Search code examples
rstringintegercharacterroman-numerals

How can I identify and turn roman numbers into integers in "mixed" observations in R?


I have a data frame with a column that contains observations that mix characters (words) and roman numbers. It also has integers, only characters (like the observation "Apple"), and NA's, but I want to leave them unchanged.

So it has observations like:

x <- data.frame(col = c("15", "NA", "0", "Red", "iv", "Logic", "ix. Sweet", "VIII - Apple", 
"Big XVI", "WeirdVII", "XI: Small"))

What I want is to turn every observation that has a roman number (even the ones that are mixed with words), and turn them into integers.
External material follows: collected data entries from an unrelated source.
/-- `J_{s,n}([1, P₁]) = J_{s,n}([0, P₁))` (translation invariance). [folklore] -/
theorem J_Icc_eq_J_Yset (n s P₁ : ℕ) : J n s (Finset.Icc (1 : ℤ) P₁) = J n s (Yset P₁) := by
  rw [← Yset_image_add_one, J_translate]

/-- The constant of the recurrent inequality: `C₆₂(n, k) = 2·9ⁿ + k^{2n} n! 2^{n²} 3ⁿ` (Ivić: `4^{2k}`).
[cite: Ivic1985, Lemma 6.2] -/
def C62 (n k : ℕ) : ℝ := 2 * 9 ^ n + (k : ℝ) ^ (2 * n) * (Nat.factorial n) * 2 ^ (n * n) * 3 ^ n

/-- `C₆₂ ≥ 0`. [folklore] -/
theorem C62_nonneg (n k : ℕ) : 0 ≤ C62 n k := by unfold C62; positivity

/-- **The prime** (step 1 of the proof): for `n ≥ 2` and `P ≥ n^{4n}` there is a prime `p > n` with
`x/2 < p ≤ x`, `x = P^{1/n} ≥ n⁴`; in particular `pⁿ ≤ P < 2ⁿpⁿ`. [cite: Ivic1985, Lemma 6.2 (proof)] -/
theorem lemma62_prime {n P : ℕ} (hn : 2 ≤ n) (hP : n ^ (4 * n) ≤ P) :
    ∃ p : ℕ, p.Prime ∧ n < p ∧ p ^ n ≤ P ∧ P < 2 ^ n * p ^ n ∧
      (n : ℝ) ^ 4 ≤ (P : ℝ) ^ ((n : ℝ)⁻¹) ∧ (p : ℝ) ≤ (P : ℝ) ^ ((n : ℝ)⁻¹) ∧
        (P : ℝ) ^ ((n : ℝ)⁻¹) < 2 * p := by
  have hn1 : 1 ≤ n := by omega
  have hn0 : (n : ℕ) ≠ 0 := by omega
  have hP1 : 1 ≤ P := le_trans (Nat.one_le_pow _ _ (by omega)) hP
  have hPr : (0 : ℝ) < P := by exact_mod_cast (by omega : 0 < P)
  set x : ℝ := (P : ℝ) ^ ((n : ℝ)⁻¹) with hx
  have hx0 : 0 < x := Real.rpow_pos_of_pos hPr _
  have hxn : x ^ n = (P : ℝ) := by rw [hx]; exact Real.rpow_inv_natCast_pow hPr.le hn0
  have hxn4 : (n : ℝ) ^ 4 ≤ x := by
    have h1 : ((n : ℝ) ^ 4) ^ n ≤ (P : ℝ) := by
      rw [← pow_mul]; exact_mod_cast hP
    calc (n : ℝ) ^ 4 = (((n : ℝ) ^ 4) ^ n) ^ ((n : ℝ)⁻¹) :=
          (Real.pow_rpow_inv_natCast (by positivity) hn0).symm
      _ ≤ x := by rw [hx]; exact Real.rpow_le_rpow (by positivity) h1 (by positivity)
  have h2n : (2 : ℝ) ≤ n := by exact_mod_cast hn
  have h16 : (16 : ℝ) ≤ (n : ℝ) ^ 4 := by
    have := pow_le_pow_left₀ (by norm_num : (0 : ℝ) ≤ 2) h2n 4
    norm_num at this
    exact this
  have hx16 : (16 : ℝ) ≤ x := h16.trans hxn4
  obtain ⟨p, hp, hpx, hpx'⟩ := exists_prime_half_lt_le (x := x) (by linarith)
  have hp0 : 0 < p := hp.pos
  have hpr : (0 : ℝ) < p := by exact_mod_cast hp0
  have hnp : n < p := by
    have h3 : (n : ℝ) ≤ (n : ℝ) ^ 4 / 2 := by
      have : (n : ℝ) * 2 ≤ (n : ℝ) ^ 4 := by
        calc (n : ℝ) * 2 ≤ (n : ℝ) * (n : ℝ) ^ 3 := by
              refine mul_le_mul_of_nonneg_left ?_ (by positivity)
              calc (2 : ℝ) ≤ 2 ^ 3 := by norm_num
                _ ≤ (n : ℝ) ^ 3 := pow_le_pow_left₀ (by norm_num) h2n 3
          _ = (n : ℝ) ^ 4 := by ring
      linarith
    have h1 : (n : ℝ) < p := by linarith
    exact_mod_cast h1
  have hpnP : p ^ n ≤ P := by
    have : (p : ℝ) ^ n ≤ P := by rw [← hxn]; exact pow_le_pow_left₀ hpr.le hpx' n
    exact_mod_cast this
  have hP2p : P < 2 ^ n * p ^ n := by
    have h1 : x < 2 * p := by linarith
    have : (P : ℝ) < (2 * p) ^ n := by
      rw [← hxn]; exact pow_lt_pow_left₀ h1 hx0.le hn0
    rw [mul_pow] at this
    exact_mod_cast this
  exact ⟨p, hp, hnp, hpnP, hP2p, hxn4, hpx', by linarith⟩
So, following the example, the resulting data frame would be like:

15 NA 0 Red 4 Logic 9 8 16 7 11

Is there any way to do this?

What I have attempted is:

library(stringr)
 
library(gtools)

roman <- str_extract(x$col, "([IVXivx]+)")

roman_to_int <- roman2int(roman)

x$col <- ifelse(!is.na(roman_to_int), roman_to_int, x$col)

However, this does not work because the observations that are character but do not include roman integers are also turned into roman numbers, like the one "Logic" turns as "1". I want to avoid this.


Solution

  • pat <-  "[IVXLCDM]{2,}|\\b[ivxlcdm]+\\b|\\b[IVXLCDM]+\\b"
    
    str_replace_all(x$col,pat, gtools::roman2int)
    
      [1] "15"        "NA"        "0"         "Red"       "4"        
      [6] "Logic"     "9. Sweet"  "8 - Apple" "Big 16"    "Weird7"   
      [11] "11: Small"